Do you Know Misinterpretation of Cognitive Dissonance Message can Ruin Your Marriage or Relationship?

The term 'cognitive dissonance' means the discomfort of person when his/her self-image collides with reality. Some of you might think it is a new aspect of life, but, in reality, we all, frequently feel this discomfort or witness it in our loved ones. A person’s self-image is based on values and beliefs, and he/she is demanded to work or act outside his/her value’s boundaries.

For example, a husband holds his self-image that he is compassionate and a good listener.
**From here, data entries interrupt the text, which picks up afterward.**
import Mathlib
import Summits.Ventures.PercRepro2.EightTypedAbstract
import Summits.Ventures.PercRepro2.EightTypedDomLeaf

/-!
# Eight typed edges, IX.D: kernel group `EightTypedDomShards74` of the domain-restricted rung (blind cell PercRepro2, night-3 g10/g11, 2026-08-26)

The `decide +kernel` units of plan8d.json (night-3 g11: the plan re-costed at the measured ≈ 8.5 s per tested leaf on the three served
guards of `okQ8Dom`, 7,199 tested leaves) packed into this file (leaf units ≤ 8 tested / ≤ 20 full leaves, joins over the candidate
lists of their split prefixes), for the leaf test `okQ8Dom`; elaborated sequentially (`Elab.async false`: the parallel elaboration of
the real tests exhausts the farm node's thread/memory budget).
-/

set_option Elab.async false
set_option maxHeartbeats 0
set_option maxRecDepth 100000

namespace Summit.Ventures.PercRepro2

open UnionCluster

namespace CovForm

namespace TwoTyped

open OneTyped

section EightTypedDomShards74

/-- the prefix `1 2 3 4 0 3 0 8 0 10 1 2 1 3` (depth 14) as a kernel fact. -/
theorem sh8D_1_2_3_4_0_3_0_8_0_10_1_2_1_3 : csh8_14 okQ8Dom 1 2 3 4 0 3 0 8 0 10 1 2 1 3 = true := by decide +kernel
/-- the prefix `1 2 3 4 0 2 0 8 0 10 1 2 1 3` (depth 14) as a kernel fact. -/
theorem sh8D_1_2_3_4_0_2_0_8_0_10_1_2_1_3 : csh8_14 okQ8Dom 1 2 3 4 0 2 0 8 0 10 1 2 1 3 = true := by decide +kernel
/-- the prefix `1 2 3 4 0 2 0 3 0 10 0 12 1 3` (depth 14) as a kernel fact. -/
theorem sh8D_1_2_3_4_0_2_0_3_0_10_0_12_1_3 : csh8_14 okQ8Dom 1 2 3 4 0 2 0 3 0 10 0 12 1 3 = true := by decide +kernel

end EightTypedDomShards74

end TwoTyped

end CovForm

end Summit.Ventures.PercRepro2
import Summits.HodgeConjecture.CorCM.DecicWeil23MultiLeThreeHodgeOfMarkman
import HarnessLib

/-!
# COR-CM — FOUR pairwise distinct `(2,3)`-types over one decic CM field: the INDEPENDENCE CRITERION holds exactly off the
# four-cycles and the «triangle + disjoint edge» — the Hodge conjecture for every product of copies of `E, B₁, B₂, B₃, B₄` and
# every family with four type values, GIVEN ONLY Markman's hyperbolic-sixfold theorem (gen 23's «DECIC-23-QUAD»)

Cell `pub-hodgecm2` (COR-CM), seat b30 gen 24 (2026-08-22); count-neutral own lane DECIC-MULTI (the case `r = 4` of
`CorCM/DecicWeil23MultiHodgeOfMarkman`).  Theorems + one bookkeeping definition (`quadPos`, the positions of four types: a shape of
`Census/DecicWeil23Triple` for the first three and a `2`-subset `{a₃, b₃}` for the fourth); no named fact of its own, no `sorry`.
HONEST FRAMING: the Hodge-conjecture statements are CONDITIONAL on the single displayed named fact
`HodgeTheory.Markman2025_weilClasses_algebraic_hyperbolicSixfold` (arXiv:2502.03415 Thm 1.5.1, unrefereed); `HC_CM` is not asserted.

THE GRAPH OF FOUR TYPES.  The `τ`-halves `Φ_m ∩ {s | s ∘ i = τ}` of four pairwise distinct `(2,3)`-types are four distinct edges of
the complete graph on the five embeddings over `τ`; up to isomorphism: the path `P₅`, the chair, the star `K_{1,4}`, the paw plus
an isolated point, the four-cycle plus an isolated point, the triangle plus a disjoint edge.  By the exact census (gens 22–23) the
balanced weights of the products of copies are generated by pairs, Weil sixfold and tenfold weights EXACTLY in the first four cases
(`185` of the `210` configurations); the last two (`15 + 10`) carry the relations `Φ_ab − Φ_bc + Φ_cd − Φ_da ≡ 0` and
`Φ_ab + Φ_ac + Φ_bc + 2Φ_de ≡ const`.  Two intrinsic conditions single out the clean cases:
(H1) every type's `τ`-half MEETS another type's `τ`-half (kills the triangle + disjoint edge);
(H2) SOME embedding over `τ` lies in a number of the types different from `0` and `2` (kills the four-cycle).

* §1 `quadPos`, and the kernel solve **`indepPos_quadPos`** (eight shapes × the `2`-subsets, `decide`/`omega` per case): under
  `a₃ ≠ b₃`, injectivity, (H1) and (H2) in the frame, the columns `𝟙, 𝟙_{I_0}, …, 𝟙_{I_3}` are independent.
* §2 **`hInd_four`** — four pairwise distinct `(2,3)`-types with (H1), (H2) satisfy the intrinsic independence criterion.
* §3 **`hodgeConjectureFor_of_avDominatedBy_family₄_of_markman_indep`** — any finite family of CM abelian fivefolds over `K` whose
  `(2,3)`-types are drawn from four pairwise distinct types with (H1), (H2), × `E^a`, everything dominated (`2`-transitive quintic
  part, mod Markman's sixfold theorem); `hodgeConjectureFor_biproduct_comp_cons₄_of_markman_indep` for the products of copies of
  `E, B₁, …, B₄` themselves.
[cite: Markman2025SecantWeil, Thm 1.5.1] [cite: Shimura1998, §18.2 Lemma (i) and §6.1 Thm. 2 Cor.] [cite: MoonenZarhin1995Duke, Thm. 2.4]
[cite: MumfordAV1970, §19]

## References
* [Markman2025SecantWeil] E. Markman, arXiv:2502.03415 (unrefereed), Thm 1.5.1.  [Shimura1998] G. Shimura, *Abelian varieties
  with CM and modular functions*, §18.2 Lemma (i), §6.1 Thm. 2 Cor.  [MoonenZarhin1995Duke] B. Moonen, Yu. Zarhin, Duke Math. J.
  77 (1995), Thm. 2.4.  [MumfordAV1970] D. Mumford, *Abelian Varieties*, §19.

## Provenance
Exact python first (gen 23, seat folder `work/`; gen 22 `HOME/pub-hodgecm2-b30/decic-23pair/multi_types.py`): `185` clean / `25` bad
configurations of four distinct `2`-subsets of five points under `A₅`, `S₅`, `F₂₀` alike.
-/

noncomputable section

open CategoryTheory CategoryTheory.Limits NumberField

namespace Summit.HodgeConjecture.CorCM.DecicWeil23Multi

open Literature.AlgebraicGeometry Literature.AlgebraicGeometry.Motives Literature.AlgebraicGeometry.HodgeTheory
open Literature.AlgebraicGeometry.ComplexMultiplication (IsCMTypeRealisation)
open Literature.AlgebraicTopology.SingularHomology
open Summit.HodgeConjecture.CorCM.Census.DecicWeil23Multi (IndepPos)
open Summit.HodgeConjecture.CorCM.Census.DecicWeil23Triple (inPosT posT)
open Summit.HodgeConjecture.CorCM.DecicWeil23Pair (card_filter_symm_true₅ mem_iff_of_reading₅)
open Summit.HodgeConjecture.CorCM.DecicWeil23Triple (exists_frameT)
open Summit.HodgeConjecture.CorCM.Domination (AVDominatedBy)

open scoped Classical

/-! ## §1 The positions of four types and the kernel solve -/

/-- **The positions of four types**: the first three at a shape `c` of `Census/DecicWeil23Triple` (`posT c`), the fourth at the
`2`-subset `{a₃, b₃}`. [folklore] -/
def quadPos (c : Fin 8) (a₃ b₃ : Fin 5) : Fin 4 → Fin 5 → Bool :=
  ![inPosT c 0, inPosT c 1, inPosT c 2, fun a => decide (a = a₃ ∨ a = b₃)]

section Solve

variable (a₃ b₃ : Fin 5)

/-- The solve for shape `0`: every `2`-subset `{a₃, b₃}` giving four distinct positions with (H1), (H2) yields independent
columns (`25` cases: contradiction by `decide` or `omega` on the five equations). [cite: MoonenZarhin1995Duke, Thm. 2.4] -/
private theorem solveQ0 (hab : a₃ ≠ b₃) (hinj : Function.Injective (quadPos 0 a₃ b₃))
    (H1 : ∀ m : Fin 4, ∃ m', m' ≠ m ∧ ∃ x : Fin 5, quadPos 0 a₃ b₃ m x = true ∧ quadPos 0 a₃ b₃ m' x = true)
    (H2 : ∃ x : Fin 5, (Finset.univ.filter fun m => quadPos 0 a₃ b₃ m x = true).card ≠ 0 ∧
      (Finset.univ.filter fun m => quadPos 0 a₃ b₃ m x = true).card ≠ 2)
    (w t₀ t₁ t₂ t₃ : ℤ) (h : ∀ x : Fin 5, w + ((if quadPos 0 a₃ b₃ 0 x then t₀ else 0) + (if quadPos 0 a₃ b₃ 1 x then t₁ else 0) +
      (if quadPos 0 a₃ b₃ 2 x then t₂ else 0) + (if quadPos 0 a₃ b₃ 3 x then t₃ else 0)) = 0) :
    w = 0 ∧ t₀ = 0 ∧ t₁ = 0 ∧ t₂ = 0 ∧ t₃ = 0 := by
  have h0 := h 0; have h1 := h 1; have h2 := h 2; have h3 := h 3; have h4 := h 4
  fin_cases a₃ <;> fin_cases b₃ <;>
    first
    | exact absurd rfl hab
    | exact absurd hinj (by decide)
    | exact absurd H1 (by decide)
    | exact absurd H2 (by decide)
    | (simp [quadPos, inPosT, posT] at h0 h1 h2 h3 h4; omega)

/-- The solve for shape `1`: every `2`-subset `{a₃, b₃}` giving four distinct positions with (H1), (H2) yields independent
columns (`25` cases: contradiction by `decide` or `omega` on the five equations). [cite: MoonenZarhin1995Duke, Thm. 2.4] -/
private theorem solveQ1 (hab : a₃ ≠ b₃) (hinj : Function.Injective (quadPos 1 a₃ b₃))
    (H1 : ∀ m : Fin 4, ∃ m', m' ≠ m ∧ ∃ x : Fin 5, quadPos 1 a₃ b₃ m x = true ∧ quadPos 1 a₃ b₃ m' x = true)
    (H2 : ∃ x : Fin 5, (Finset.univ.filter fun m => quadPos 1 a₃ b₃ m x = true).card ≠ 0 ∧
      (Finset.univ.filter fun m => quadPos 1 a₃ b₃ m x = true).card ≠ 2)
    (w t₀ t₁ t₂ t₃ : ℤ) (h : ∀ x : Fin 5, w + ((if quadPos 1 a₃ b₃ 0 x then t₀ else 0) + (if quadPos 1 a₃ b₃ 1 x then t₁ else 0) +
      (if quadPos 1 a₃ b₃ 2 x then t₂ else 0) + (if quadPos 1 a₃ b₃ 3 x then t₃ else 0)) = 0) :
    w = 0 ∧ t₀ = 0 ∧ t₁ = 0 ∧ t₂ = 0 ∧ t₃ = 0 := by
  have h0 := h 0; have h1 := h 1; have h2 := h 2; have h3 := h 3; have h4 := h 4
  fin_cases a₃ <;> fin_cases b₃ <;>
    first
    | exact absurd rfl hab
    | exact absurd hinj (by decide)
    | exact absurd H1 (by decide)
    | exact absurd H2 (by decide)
    | (simp [quadPos, inPosT, posT] at h0 h1 h2 h3 h4; omega)

/-- The solve for shape `2`: every `2`-subset `{a₃, b₃}` giving four distinct positions with (H1), (H2) yields independent
columns (`25` cases: contradiction by `decide` or `omega` on the five equations). [cite: MoonenZarhin1995Duke, Thm. 2.4] -/
private theorem solveQ2 (hab : a₃ ≠ b₃) (hinj : Function.Injective (quadPos 2 a₃ b₃))
    (H1 : ∀ m : Fin 4, ∃ m', m' ≠ m ∧ ∃ x : Fin 5, quadPos 2 a₃ b₃ m x = true ∧ quadPos 2 a₃ b₃ m' x = true)
    (H2 : ∃ x : Fin 5, (Finset.univ.filter fun m => quadPos 2 a₃ b₃ m x = true).card ≠ 0 ∧
      (Finset.univ.filter fun m => quadPos 2 a₃ b₃ m x = true).card ≠ 2)
    (w t₀ t₁ t₂ t₃ : ℤ) (h : ∀ x : Fin 5, w + ((if quadPos 2 a₃ b₃ 0 x then t₀ else 0) + (if quadPos 2 a₃ b₃ 1 x then t₁ else 0) +
      (if quadPos 2 a₃ b₃ 2 x then t₂ else 0) + (if quadPos 2 a₃ b₃ 3 x then t₃ else 0)) = 0) :
    w = 0 ∧ t₀ = 0 ∧ t₁ = 0 ∧ t₂ = 0 ∧ t₃ = 0 := by
  have h0 := h 0; have h1 := h 1; have h2 := h 2; have h3 := h 3; have h4 := h 4
  fin_cases a₃ <;> fin_cases b₃ <;>
    first
    | exact absurd rfl hab
    | exact absurd hinj (by decide)
    | exact absurd H1 (by decide)
    | exact absurd H2 (by decide)
    | (simp [quadPos, inPosT, posT] at h0 h1 h2 h3 h4; omega)

/-- The solve for shape `3`: every `2`-subset `{a₃, b₃}` giving four distinct positions with (H1), (H2) yields independent
columns (`25` cases: contradiction by `decide` or `omega` on the five equations). [cite: MoonenZarhin1995Duke, Thm. 2.4] -/
private theorem solveQ3 (hab : a₃ ≠ b₃) (hinj : Function.Injective (quadPos 3 a₃ b₃))
    (H1 : ∀ m : Fin 4, ∃ m', m' ≠ m ∧ ∃ x : Fin 5, quadPos 3 a₃ b₃ m x = true ∧ quadPos 3 a₃ b₃ m' x = true)
    (H2 : ∃ x : Fin 5, (Finset.univ.filter fun m => quadPos 3 a₃ b₃ m x = true).card ≠ 0 ∧
      (Finset.univ.filter fun m => quadPos 3 a₃ b₃ m x = true).card ≠ 2)
    (w t₀ t₁ t₂ t₃ : ℤ) (h : ∀ x : Fin 5, w + ((if quadPos 3 a₃ b₃ 0 x then t₀ else 0) + (if quadPos 3 a₃ b₃ 1 x then t₁ else 0) +
      (if quadPos 3 a₃ b₃ 2 x then t₂ else 0) + (if quadPos 3 a₃ b₃ 3 x then t₃ else 0)) = 0) :
    w = 0 ∧ t₀ = 0 ∧ t₁ = 0 ∧ t₂ = 0 ∧ t₃ = 0 := by
  have h0 := h 0; have h1 := h 1; have h2 := h 2; have h3 := h 3; have h4 := h 4
  fin_cases a₃ <;> fin_cases b₃ <;>
    first
    | exact absurd rfl hab
    | exact absurd hinj (by decide)
    | exact absurd H1 (by decide)
    | exact absurd H2 (by decide)
    | (simp [quadPos, inPosT, posT] at h0 h1 h2 h3 h4; omega)

/-- The solve for shape `4`: every `2`-subset `{a₃, b₃}` giving four distinct positions with (H1), (H2) yields independent
columns (`25` cases: contradiction by `decide` or `omega` on the five equations). [cite: MoonenZarhin1995Duke, Thm. 2.4] -/
private theorem solveQ4 (hab : a₃ ≠ b₃) (hinj : Function.Injective (quadPos 4 a₃ b₃))
    (H1 : ∀ m : Fin 4, ∃ m', m' ≠ m ∧ ∃ x : Fin 5, quadPos 4 a₃ b₃ m x = true ∧ quadPos 4 a₃ b₃ m' x = true)
    (H2 : ∃ x : Fin 5, (Finset.univ.filter fun m => quadPos 4 a₃ b₃ m x = true).card ≠ 0 ∧
      (Finset.univ.filter fun m => quadPos 4 a₃ b₃ m x = true).card ≠ 2)
    (w t₀ t₁ t₂ t₃ : ℤ) (h : ∀ x : Fin 5, w + ((if quadPos 4 a₃ b₃ 0 x then t₀ else 0) + (if quadPos 4 a₃ b₃ 1 x then t₁ else 0) +
      (if quadPos 4 a₃ b₃ 2 x then t₂ else 0) + (if quadPos 4 a₃ b₃ 3 x then t₃ else 0)) = 0) :
    w = 0 ∧ t₀ = 0 ∧ t₁ = 0 ∧ t₂ = 0 ∧ t₃ = 0 := by
  have h0 := h 0; have h1 := h 1; have h2 := h 2; have h3 := h 3; have h4 := h 4
  fin_cases a₃ <;> fin_cases b₃ <;>
    first
    | exact absurd rfl hab
    | exact absurd hinj (by decide)
    | exact absurd H1 (by decide)
    | exact absurd H2 (by decide)
    | (simp [quadPos, inPosT, posT] at h0 h1 h2 h3 h4; omega)

/-- The solve for shape `5`: every `2`-subset `{a₃, b₃}` giving four distinct positions with (H1), (H2) yields independent
columns (`25` cases: contradiction by `decide` or `omega` on the five equations). [cite: MoonenZarhin1995Duke, Thm. 2.4] -/
private theorem solveQ5 (hab : a₃ ≠ b₃) (hinj : Function.Injective (quadPos 5 a₃ b₃))
    (H1 : ∀ m : Fin 4, ∃ m', m' ≠ m ∧ ∃ x : Fin 5, quadPos 5 a₃ b₃ m x = true ∧ quadPos 5 a₃ b₃ m' x = true)
    (H2 : ∃ x : Fin 5, (Finset.univ.filter fun m => quadPos 5 a₃ b₃ m x = true).card ≠ 0 ∧
      (Finset.univ.filter fun m => quadPos 5 a₃ b₃ m x = true).card ≠ 2)
    (w t₀ t₁ t₂ t₃ : ℤ) (h : ∀ x : Fin 5, w + ((if quadPos 5 a₃ b₃ 0 x then t₀ else 0) + (if quadPos 5 a₃ b₃ 1 x then t₁ else 0) +
      (if quadPos 5 a₃ b₃ 2 x then t₂ else 0) + (if quadPos 5 a₃ b₃ 3 x then t₃ else 0)) = 0) :
    w = 0 ∧ t₀ = 0 ∧ t₁ = 0 ∧ t₂ = 0 ∧ t₃ = 0 := by
  have h0 := h 0; have h1 := h 1; have h2 := h 2; have h3 := h 3; have h4 := h 4
  fin_cases a₃ <;> fin_cases b₃ <;>
    first
    | exact absurd rfl hab
    | exact absurd hinj (by decide)
    | exact absurd H1 (by decide)
    | exact absurd H2 (by decide)
    | (simp [quadPos, inPosT, posT] at h0 h1 h2 h3 h4; omega)
import Summits.RiemannHypothesis.RiemannHypothesis.Theorems.SemilocalNegCertFortyThreeKinked1931
import HarnessLib

/-!
# Semi-local threshold of the `{∞,2,…,43}` form, negative side: `a*({2,…,43}) ≤ 1977 / 1024 = 1.9306640625` — the wall `q = 47` from a KINKED (piecewise-cubic) witness with slope breaks at the prime-atom images (part 5/19: the kernel facts piece 57 … piece 71 of 244 (imports part 1 only))

Cell `rh-explicit` (HOME `run/shared/lean/pub/rh-explicit/`), seat cc-s2-9 gen2 (HUMAN RULING D-0074 (D5) WEIL data engine; LADDER-RH column WEIL, rung DATA → W-P(P2);
pipeline = cc-s2-4 gen8/gen11's piecewise-witness layer `SemilocalPiecewise{Witness,Increment,IncrementSum,Cert}.lean` + their float finder, every number
re-derived by an independent second engine E2 before filing; gen0's rows: `SemilocalNegCert{ThirteenKinked1423,SeventeenKinked1478,NineteenKinked1573,TwentyThreeKinked1690,TwentyNineKinked1723}*`).
HONEST FRAMING: RH-FREE theorems about the tree's `weilSemilocalThreshold S` of a TRUNCATED Weil form (finitely many places); nothing here bears on the
truth of RH; the lower clause `(log q)/2 ≤ a*(S_q)` at all primes IS RH and is untouched; the SIGN of `δ*(47)` is not claimed.

KINKED row for the wall `q = 47` (`S = {2,…,43}`): at `b = 1977 / 1024 = 1.9306640625 ≈ a*(S_47) + 0.0055` (DATA, two engines, cc-s2-6/cc-s2-3: `a*(S_47) = 1.925125`)
the polynomial × indicator class is far from negative (tree row `499/256`, `SemilocalNegCertUptoFortyThree`, `δ*(47) ≤ 0.0241`), whereas an odd piecewise cubic with slope breaks at the images
`|b − log n|` (rounded to `/1024`) of the atoms `n ∈ {2,3,5,7,11,13,17,19,23,29,31,37,41,43}` (the fourteen PRIME atoms; images of 4, 8, 9, 16, 25, 27, 32 dropped — all twenty-one kinks: λ_min = −1.37·10⁻², primes + 4 + 9: −5.59·10⁻³; kit j253132) is negative by `4.289e-03·‖G‖²`.
Instance: `S = {2, 3, 5, 7, 11, 13, 17, 19, 23, 29, 31, 37, 41, 43}`, `N = 47` (atom table `atomsUptoFortyThreeN47` / `atomsEnclose_UptoFortyThreeN47` of THIS file: the tree's `atomsUptoFortyThree` (`N = 49`, `SemilocalNegCertUptoFortyThree.lean`) minus the atom `49`, whose image lies above `2b = 1977/512 < log 48`), 15 pieces of degree ≤ 3, 244 `t`-pieces;
TWO ENGINES on the witness before the kernel: cc-s2-4's float finder `λ_min = -4.2886e-03` and the seat's exact-in-`x` decimal engine E2 `R = -4.2860e-03` (no polar credit);
the exact kernel margin is the certificate's own rational arithmetic (farm report).  ⇒ **`a*({2,…,43}) ≤ 1977 / 1024`, `δ*(47) < 0.005591`** (was `0.0241`).
No data is trusted: every bound is a `decide +kernel` fact.  Folklore throughout.
-/

set_option autoImplicit false
set_option linter.dupNamespace false  -- the mandated namespace repeats `RiemannHypothesis`
set_option Elab.async false  -- serialise the kernel facts: in parallel they exhaust the node's per-process heap (cc-s2-4 gen11, CC4-LEAN §16.10)

noncomputable section

open Complex Filter Set MeasureTheory Topology
open scoped Real

namespace Summit.RiemannHypothesis.RiemannHypothesis.Theorems.SemilocalPolyWitness

open MeasureTheory Set Finset Real
open Literature.NumberTheory.LFunctions
open Summit.RiemannHypothesis.RiemannHypothesis.Theorems.MotivicDoor
open Summit.RiemannHypothesis.RiemannHypothesis.Theorems.MotivicDoor.SemilocalThreshold
open Summit.RiemannHypothesis.RiemannHypothesis.Theorems.MotivicDoor.SemilocalMarkov
open LQ

set_option maxHeartbeats 0 in
/-- kernel fact: piece `57` of `certFortyThreeKinked1931`. -/
theorem check_FortyThreeKinked1931_piece57 : certFortyThreeKinked1931.checkPiecePW 57 = true := by
  decide +kernel

set_option maxHeartbeats 0 in
/-- kernel fact: piece `58` of `certFortyThreeKinked1931`. -/
theorem check_FortyThreeKinked1931_piece58 : certFortyThreeKinked1931.checkPiecePW 58 = true := by
  decide +kernel

set_option maxHeartbeats 0 in
/-- kernel fact: piece `59` of `certFortyThreeKinked1931`. -/
theorem check_FortyThreeKinked1931_piece59 : certFortyThreeKinked1931.checkPiecePW 59 = true := by
  decide +kernel

set_option maxHeartbeats 0 in
/-- kernel fact: piece `60` of `certFortyThreeKinked1931`. -/
theorem check_FortyThreeKinked1931_piece60 : certFortyThreeKinked1931.checkPiecePW 60 = true := by
  decide +kernel

set_option maxHeartbeats 0 in
/-- kernel fact: piece `61` of `certFortyThreeKinked1931`. -/
theorem check_FortyThreeKinked1931_piece61 : certFortyThreeKinked1931.checkPiecePW 61 = true := by
  decide +kernel

set_option maxHeartbeats 0 in
/-- kernel fact: piece `62` of `certFortyThreeKinked1931`. -/
theorem check_FortyThreeKinked1931_piece62 : certFortyThreeKinked1931.checkPiecePW 62 = true := by
  decide +kernel

set_option maxHeartbeats 0 in
/-- kernel fact: piece `63` of `certFortyThreeKinked1931`. -/
theorem check_FortyThreeKinked1931_piece63 : certFortyThreeKinked1931.checkPiecePW 63 = true := by
  decide +kernel

set_option maxHeartbeats 0 in
/-- kernel fact: piece `64` of `certFortyThreeKinked1931`. -/
theorem check_FortyThreeKinked1931_piece64 : certFortyThreeKinked1931.checkPiecePW 64 = true := by
  decide +kernel

set_option maxHeartbeats 0 in
/-- kernel fact: piece `65` of `certFortyThreeKinked1931`. -/
theorem check_FortyThreeKinked1931_piece65 : certFortyThreeKinked1931.checkPiecePW 65 = true := by
  decide +kernel

set_option maxHeartbeats 0 in
/-- kernel fact: piece `66` of `certFortyThreeKinked1931`. -/
theorem check_FortyThreeKinked1931_piece66 : certFortyThreeKinked1931.checkPiecePW 66 = true := by
  decide +kernel

set_option maxHeartbeats 0 in
/-- kernel fact: piece `67` of `certFortyThreeKinked1931`. -/
theorem check_FortyThreeKinked1931_piece67 : certFortyThreeKinked1931.checkPiecePW 67 = true := by
  decide +kernel

set_option maxHeartbeats 0 in
/-- kernel fact: piece `68` of `certFortyThreeKinked1931`. -/
theorem check_FortyThreeKinked1931_piece68 : certFortyThreeKinked1931.checkPiecePW 68 = true := by
  decide +kernel

set_option maxHeartbeats 0 in
/-- kernel fact: piece `69` of `certFortyThreeKinked1931`. -/
theorem check_FortyThreeKinked1931_piece69 : certFortyThreeKinked1931.checkPiecePW 69 = true := by
  decide +kernel

set_option maxHeartbeats 0 in
/-- kernel fact: piece `70` of `certFortyThreeKinked1931`. -/
theorem check_FortyThreeKinked1931_piece70 : certFortyThreeKinked1931.checkPiecePW 70 = true := by
  decide +kernel

set_option maxHeartbeats 0 in
/-- kernel fact: piece `71` of `certFortyThreeKinked1931`. -/
theorem check_FortyThreeKinked1931_piece71 : certFortyThreeKinked1931.checkPiecePW 71 = true := by
  decide +kernel

end Summit.RiemannHypothesis.RiemannHypothesis.Theorems.SemilocalPolyWitness

end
One day things at his office don't go too well and he reaches home completely exhausted.  At this moment  his wife (who was waiting for him) complaints that the washing machine is no more working because he didn’t switch it off correctly, last night.

At this moment, this husband may face the conflict between his self-image and current reality. He may ask himself:  “I am a loving and compassionate person. Yet I am not loving and compassionate with my wife at this moment. Therefore, there must be something wrong with my wife- she must be selfish, irrational, ignorant, unworthy, abusive, etc.”

That is how judgements from a misinterpretation of a message of cognitive dissonance ruins an intimate relationship and marriages. 

Remember, it's not easy to avoid the trap of cognitive dissonance in intimate relationships. Instead of asking what is wrong with your partner, ask, what in me is making it hard to be compassionate right now. The answer will almost always be guilt (I should have informed her that I am too tired today so she could understand me at this moment).